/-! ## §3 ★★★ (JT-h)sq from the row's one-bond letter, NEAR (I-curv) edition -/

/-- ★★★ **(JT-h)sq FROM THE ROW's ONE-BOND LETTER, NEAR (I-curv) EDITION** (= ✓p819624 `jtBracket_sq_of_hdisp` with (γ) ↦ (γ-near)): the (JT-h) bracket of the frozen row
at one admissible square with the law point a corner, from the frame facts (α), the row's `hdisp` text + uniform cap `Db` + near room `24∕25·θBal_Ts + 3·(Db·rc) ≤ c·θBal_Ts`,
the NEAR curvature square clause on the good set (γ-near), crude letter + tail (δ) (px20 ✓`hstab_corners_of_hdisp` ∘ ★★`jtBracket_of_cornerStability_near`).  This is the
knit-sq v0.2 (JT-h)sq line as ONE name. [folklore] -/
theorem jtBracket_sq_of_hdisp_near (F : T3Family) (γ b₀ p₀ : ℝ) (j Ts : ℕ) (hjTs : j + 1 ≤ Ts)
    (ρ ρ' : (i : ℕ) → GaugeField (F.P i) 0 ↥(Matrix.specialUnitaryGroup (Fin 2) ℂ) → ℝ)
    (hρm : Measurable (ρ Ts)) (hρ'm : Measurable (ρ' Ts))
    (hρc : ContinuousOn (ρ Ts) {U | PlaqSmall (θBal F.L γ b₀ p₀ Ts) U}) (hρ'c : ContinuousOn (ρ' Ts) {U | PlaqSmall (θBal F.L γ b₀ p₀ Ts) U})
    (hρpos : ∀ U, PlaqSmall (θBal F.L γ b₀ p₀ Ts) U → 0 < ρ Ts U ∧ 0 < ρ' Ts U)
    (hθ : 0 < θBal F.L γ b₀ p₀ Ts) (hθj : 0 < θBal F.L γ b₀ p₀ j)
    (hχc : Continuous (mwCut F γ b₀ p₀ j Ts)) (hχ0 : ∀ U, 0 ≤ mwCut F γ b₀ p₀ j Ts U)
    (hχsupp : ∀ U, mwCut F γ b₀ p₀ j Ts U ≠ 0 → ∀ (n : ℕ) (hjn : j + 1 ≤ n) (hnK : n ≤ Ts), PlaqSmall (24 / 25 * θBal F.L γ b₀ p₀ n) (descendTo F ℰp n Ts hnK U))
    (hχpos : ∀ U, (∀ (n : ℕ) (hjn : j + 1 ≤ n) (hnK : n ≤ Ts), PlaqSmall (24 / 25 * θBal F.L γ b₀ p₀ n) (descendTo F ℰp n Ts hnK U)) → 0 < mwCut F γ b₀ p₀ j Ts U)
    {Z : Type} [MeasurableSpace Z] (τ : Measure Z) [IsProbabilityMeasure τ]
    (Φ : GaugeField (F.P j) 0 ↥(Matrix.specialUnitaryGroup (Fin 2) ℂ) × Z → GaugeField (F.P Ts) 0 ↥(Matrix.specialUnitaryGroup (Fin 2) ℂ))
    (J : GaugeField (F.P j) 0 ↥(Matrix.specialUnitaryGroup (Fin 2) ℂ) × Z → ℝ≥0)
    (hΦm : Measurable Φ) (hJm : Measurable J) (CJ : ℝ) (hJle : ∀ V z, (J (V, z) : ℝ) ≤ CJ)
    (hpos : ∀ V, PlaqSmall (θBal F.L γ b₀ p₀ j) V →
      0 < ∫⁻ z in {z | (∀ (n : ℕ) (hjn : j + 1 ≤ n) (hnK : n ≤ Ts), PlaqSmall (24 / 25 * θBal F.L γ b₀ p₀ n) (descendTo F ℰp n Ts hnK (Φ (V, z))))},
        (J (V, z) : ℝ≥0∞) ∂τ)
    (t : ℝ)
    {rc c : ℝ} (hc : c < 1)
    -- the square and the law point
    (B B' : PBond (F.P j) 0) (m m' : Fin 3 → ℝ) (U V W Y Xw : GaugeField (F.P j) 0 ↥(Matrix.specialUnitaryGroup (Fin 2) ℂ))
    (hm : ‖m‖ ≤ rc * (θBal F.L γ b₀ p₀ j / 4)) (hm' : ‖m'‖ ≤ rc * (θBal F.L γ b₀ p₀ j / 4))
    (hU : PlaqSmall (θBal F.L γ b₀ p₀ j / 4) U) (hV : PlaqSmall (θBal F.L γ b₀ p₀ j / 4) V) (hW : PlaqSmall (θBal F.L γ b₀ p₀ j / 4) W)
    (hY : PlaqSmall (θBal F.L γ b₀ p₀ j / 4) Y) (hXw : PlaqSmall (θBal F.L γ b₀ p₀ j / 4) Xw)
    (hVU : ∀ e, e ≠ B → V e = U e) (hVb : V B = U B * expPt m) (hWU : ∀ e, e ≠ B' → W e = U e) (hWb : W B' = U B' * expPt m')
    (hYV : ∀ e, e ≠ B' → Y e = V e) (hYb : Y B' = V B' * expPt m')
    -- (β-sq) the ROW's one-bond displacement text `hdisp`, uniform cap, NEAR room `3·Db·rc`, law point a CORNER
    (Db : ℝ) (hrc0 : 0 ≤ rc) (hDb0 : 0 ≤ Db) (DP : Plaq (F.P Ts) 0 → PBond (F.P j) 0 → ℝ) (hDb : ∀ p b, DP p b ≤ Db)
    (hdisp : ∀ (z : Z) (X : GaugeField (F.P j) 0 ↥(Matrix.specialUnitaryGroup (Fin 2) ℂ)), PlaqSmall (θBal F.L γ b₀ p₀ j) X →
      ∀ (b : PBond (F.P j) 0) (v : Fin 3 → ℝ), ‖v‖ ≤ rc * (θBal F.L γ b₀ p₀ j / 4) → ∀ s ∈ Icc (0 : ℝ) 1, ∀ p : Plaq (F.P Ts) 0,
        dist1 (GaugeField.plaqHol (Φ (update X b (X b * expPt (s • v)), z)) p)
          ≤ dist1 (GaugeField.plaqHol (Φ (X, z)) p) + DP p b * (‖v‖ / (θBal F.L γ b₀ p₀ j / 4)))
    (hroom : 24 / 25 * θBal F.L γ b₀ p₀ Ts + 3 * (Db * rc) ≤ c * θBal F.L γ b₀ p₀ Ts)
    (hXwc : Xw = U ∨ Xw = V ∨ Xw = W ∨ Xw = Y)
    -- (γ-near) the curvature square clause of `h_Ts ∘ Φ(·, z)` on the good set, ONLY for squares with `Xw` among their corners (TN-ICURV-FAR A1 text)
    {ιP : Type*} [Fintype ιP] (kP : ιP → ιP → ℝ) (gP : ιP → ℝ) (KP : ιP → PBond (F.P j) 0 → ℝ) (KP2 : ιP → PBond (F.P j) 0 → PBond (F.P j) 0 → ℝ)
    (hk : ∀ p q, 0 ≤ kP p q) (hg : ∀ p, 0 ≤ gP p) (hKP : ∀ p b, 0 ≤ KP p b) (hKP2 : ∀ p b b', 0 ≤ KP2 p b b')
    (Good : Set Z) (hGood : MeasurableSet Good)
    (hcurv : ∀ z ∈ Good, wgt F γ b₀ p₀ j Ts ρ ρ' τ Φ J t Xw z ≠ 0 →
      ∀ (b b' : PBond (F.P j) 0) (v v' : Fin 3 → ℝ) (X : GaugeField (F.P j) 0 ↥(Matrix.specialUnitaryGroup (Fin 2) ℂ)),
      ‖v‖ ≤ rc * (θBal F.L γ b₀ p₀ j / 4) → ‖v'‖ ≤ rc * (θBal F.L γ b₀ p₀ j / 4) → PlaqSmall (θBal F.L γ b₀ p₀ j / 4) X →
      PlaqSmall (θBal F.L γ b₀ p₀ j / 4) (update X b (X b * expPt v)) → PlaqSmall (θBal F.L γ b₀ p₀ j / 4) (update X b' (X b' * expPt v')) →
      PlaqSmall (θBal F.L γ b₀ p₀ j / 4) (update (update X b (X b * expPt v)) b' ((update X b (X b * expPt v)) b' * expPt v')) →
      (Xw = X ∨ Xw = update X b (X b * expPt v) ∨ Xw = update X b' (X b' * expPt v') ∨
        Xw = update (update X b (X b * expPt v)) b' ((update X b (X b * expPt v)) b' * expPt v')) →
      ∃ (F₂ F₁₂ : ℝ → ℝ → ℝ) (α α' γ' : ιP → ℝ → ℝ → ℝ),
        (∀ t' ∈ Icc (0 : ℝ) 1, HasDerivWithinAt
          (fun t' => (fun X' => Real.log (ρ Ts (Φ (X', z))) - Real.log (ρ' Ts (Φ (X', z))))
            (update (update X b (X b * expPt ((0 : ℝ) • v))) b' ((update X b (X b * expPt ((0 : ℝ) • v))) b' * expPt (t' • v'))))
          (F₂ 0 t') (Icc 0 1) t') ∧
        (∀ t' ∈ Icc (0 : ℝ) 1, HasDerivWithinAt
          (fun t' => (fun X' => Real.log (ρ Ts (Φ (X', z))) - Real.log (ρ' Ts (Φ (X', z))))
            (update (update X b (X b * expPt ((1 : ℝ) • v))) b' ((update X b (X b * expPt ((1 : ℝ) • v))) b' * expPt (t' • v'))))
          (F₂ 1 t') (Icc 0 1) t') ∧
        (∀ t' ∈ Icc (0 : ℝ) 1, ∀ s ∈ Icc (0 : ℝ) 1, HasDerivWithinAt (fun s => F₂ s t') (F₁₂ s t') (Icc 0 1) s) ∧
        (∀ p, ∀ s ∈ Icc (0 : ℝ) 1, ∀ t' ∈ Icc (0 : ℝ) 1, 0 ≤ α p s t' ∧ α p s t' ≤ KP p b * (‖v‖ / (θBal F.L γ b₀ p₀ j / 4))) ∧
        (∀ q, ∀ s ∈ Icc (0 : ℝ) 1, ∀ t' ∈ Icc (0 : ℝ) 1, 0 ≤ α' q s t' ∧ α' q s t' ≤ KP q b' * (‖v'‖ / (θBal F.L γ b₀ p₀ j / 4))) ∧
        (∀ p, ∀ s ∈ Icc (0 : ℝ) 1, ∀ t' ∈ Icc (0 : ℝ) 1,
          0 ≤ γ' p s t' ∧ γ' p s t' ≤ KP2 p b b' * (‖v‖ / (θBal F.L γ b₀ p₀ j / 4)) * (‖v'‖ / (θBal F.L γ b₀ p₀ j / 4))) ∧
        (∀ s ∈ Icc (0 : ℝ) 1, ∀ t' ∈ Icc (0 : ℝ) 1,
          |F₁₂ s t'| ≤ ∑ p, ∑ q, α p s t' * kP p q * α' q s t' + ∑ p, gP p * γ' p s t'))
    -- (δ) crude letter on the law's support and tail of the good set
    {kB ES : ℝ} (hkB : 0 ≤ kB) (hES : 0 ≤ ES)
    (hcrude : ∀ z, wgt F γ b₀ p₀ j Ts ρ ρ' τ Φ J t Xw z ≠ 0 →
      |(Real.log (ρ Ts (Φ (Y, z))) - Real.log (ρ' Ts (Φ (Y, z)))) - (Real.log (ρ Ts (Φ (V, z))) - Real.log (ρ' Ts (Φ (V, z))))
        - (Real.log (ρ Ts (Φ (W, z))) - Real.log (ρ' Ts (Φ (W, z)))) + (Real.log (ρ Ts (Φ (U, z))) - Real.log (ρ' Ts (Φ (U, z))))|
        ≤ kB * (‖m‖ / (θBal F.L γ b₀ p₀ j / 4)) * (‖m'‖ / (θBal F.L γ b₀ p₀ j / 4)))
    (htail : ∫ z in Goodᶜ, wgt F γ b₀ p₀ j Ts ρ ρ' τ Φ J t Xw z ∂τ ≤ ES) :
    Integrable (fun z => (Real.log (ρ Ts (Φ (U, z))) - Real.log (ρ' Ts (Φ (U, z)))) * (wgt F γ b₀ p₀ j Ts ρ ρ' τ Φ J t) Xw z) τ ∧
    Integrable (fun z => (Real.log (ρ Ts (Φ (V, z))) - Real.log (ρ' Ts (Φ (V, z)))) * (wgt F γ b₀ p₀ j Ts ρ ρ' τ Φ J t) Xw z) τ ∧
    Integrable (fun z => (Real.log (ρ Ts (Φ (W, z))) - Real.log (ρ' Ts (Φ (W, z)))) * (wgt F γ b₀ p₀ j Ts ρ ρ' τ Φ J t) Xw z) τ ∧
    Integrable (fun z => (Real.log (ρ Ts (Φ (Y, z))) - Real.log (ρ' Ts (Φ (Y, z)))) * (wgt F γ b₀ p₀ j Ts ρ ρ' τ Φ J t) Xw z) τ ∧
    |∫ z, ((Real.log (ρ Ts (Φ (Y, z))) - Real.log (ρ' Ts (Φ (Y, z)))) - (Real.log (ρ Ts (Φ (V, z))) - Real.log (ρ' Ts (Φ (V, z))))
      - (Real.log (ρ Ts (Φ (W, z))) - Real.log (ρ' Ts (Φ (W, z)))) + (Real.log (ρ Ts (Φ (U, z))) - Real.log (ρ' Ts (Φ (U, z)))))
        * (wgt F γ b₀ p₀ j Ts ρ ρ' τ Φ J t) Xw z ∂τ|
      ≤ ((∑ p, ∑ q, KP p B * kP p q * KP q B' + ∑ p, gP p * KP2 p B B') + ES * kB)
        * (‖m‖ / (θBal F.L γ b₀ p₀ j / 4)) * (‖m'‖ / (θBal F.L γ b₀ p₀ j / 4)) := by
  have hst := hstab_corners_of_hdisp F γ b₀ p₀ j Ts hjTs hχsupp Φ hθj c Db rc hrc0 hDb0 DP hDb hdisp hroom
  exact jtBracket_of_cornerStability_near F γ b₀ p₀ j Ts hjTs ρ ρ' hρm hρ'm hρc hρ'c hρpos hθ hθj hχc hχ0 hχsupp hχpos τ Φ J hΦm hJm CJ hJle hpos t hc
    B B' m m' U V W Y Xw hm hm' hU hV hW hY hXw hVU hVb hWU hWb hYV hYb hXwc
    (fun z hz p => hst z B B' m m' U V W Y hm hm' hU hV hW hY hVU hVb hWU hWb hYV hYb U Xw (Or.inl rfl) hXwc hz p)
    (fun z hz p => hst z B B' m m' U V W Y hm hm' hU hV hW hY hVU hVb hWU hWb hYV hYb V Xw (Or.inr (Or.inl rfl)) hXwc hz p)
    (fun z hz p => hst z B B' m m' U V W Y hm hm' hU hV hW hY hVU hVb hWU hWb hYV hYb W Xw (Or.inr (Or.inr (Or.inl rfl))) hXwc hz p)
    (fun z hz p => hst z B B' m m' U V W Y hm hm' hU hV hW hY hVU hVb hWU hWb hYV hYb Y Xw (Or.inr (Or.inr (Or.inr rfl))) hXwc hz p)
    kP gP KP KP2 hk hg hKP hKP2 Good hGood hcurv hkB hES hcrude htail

———

What you will do. Your task is to return, exactly and on their own, the lines from the one containing "Integrable (fun z => (Real.log (ρ Ts (Φ (W, z)))" through the last line of the listing.

Written answer.
    Integrable (fun z => (Real.log (ρ Ts (Φ (W, z))) - Real.log (ρ' Ts (Φ (W, z)))) * (wgt F γ b₀ p₀ j Ts ρ ρ' τ Φ J t) Xw z) τ ∧
    Integrable (fun z => (Real.log (ρ Ts (Φ (Y, z))) - Real.log (ρ' Ts (Φ (Y, z)))) * (wgt F γ b₀ p₀ j Ts ρ ρ' τ Φ J t) Xw z) τ ∧
    |∫ z, ((Real.log (ρ Ts (Φ (Y, z))) - Real.log (ρ' Ts (Φ (Y, z)))) - (Real.log (ρ Ts (Φ (V, z))) - Real.log (ρ' Ts (Φ (V, z))))
      - (Real.log (ρ Ts (Φ (W, z))) - Real.log (ρ' Ts (Φ (W, z)))) + (Real.log (ρ Ts (Φ (U, z))) - Real.log (ρ' Ts (Φ (U, z)))))
        * (wgt F γ b₀ p₀ j Ts ρ ρ' τ Φ J t) Xw z ∂τ|
      ≤ ((∑ p, ∑ q, KP p B * kP p q * KP q B' + ∑ p, gP p * KP2 p B B') + ES * kB)
        * (‖m‖ / (θBal F.L γ b₀ p₀ j / 4)) * (‖m'‖ / (θBal F.L γ b₀ p₀ j / 4)) := by
  have hst := hstab_corners_of_hdisp F γ b₀ p₀ j Ts hjTs hχsupp Φ hθj c Db rc hrc0 hDb0 DP hDb hdisp hroom
  exact jtBracket_of_cornerStability_near F γ b₀ p₀ j Ts hjTs ρ ρ' hρm hρ'm hρc hρ'c hρpos hθ hθj hχc hχ0 hχsupp hχpos τ Φ J hΦm hJm CJ hJle hpos t hc
    B B' m m' U V W Y Xw hm hm' hU hV hW hY hXw hVU hVb hWU hWb hYV hYb hXwc
    (fun z hz p => hst z B B' m m' U V W Y hm hm' hU hV hW hY hVU hVb hWU hWb hYV hYb U Xw (Or.inl rfl) hXwc hz p)
    (fun z hz p => hst z B B' m m' U V W Y hm hm' hU hV hW hY hVU hVb hWU hWb hYV hYb V Xw (Or.inr (Or.inl rfl)) hXwc hz p)
    (fun z hz p => hst z B B' m m' U V W Y hm hm' hU hV hW hY hVU hVb hWU hWb hYV hYb W Xw (Or.inr (Or.inr (Or.inl rfl))) hXwc hz p)
    (fun z hz p => hst z B B' m m' U V W Y hm hm' hU hV hW hY hVU hVb hWU hWb hYV hYb Y Xw (Or.inr (Or.inr (Or.inr rfl))) hXwc hz p)
    kP gP KP KP2 hk hg hKP hKP2 Good hGood hcurv hkB hES hcrude htail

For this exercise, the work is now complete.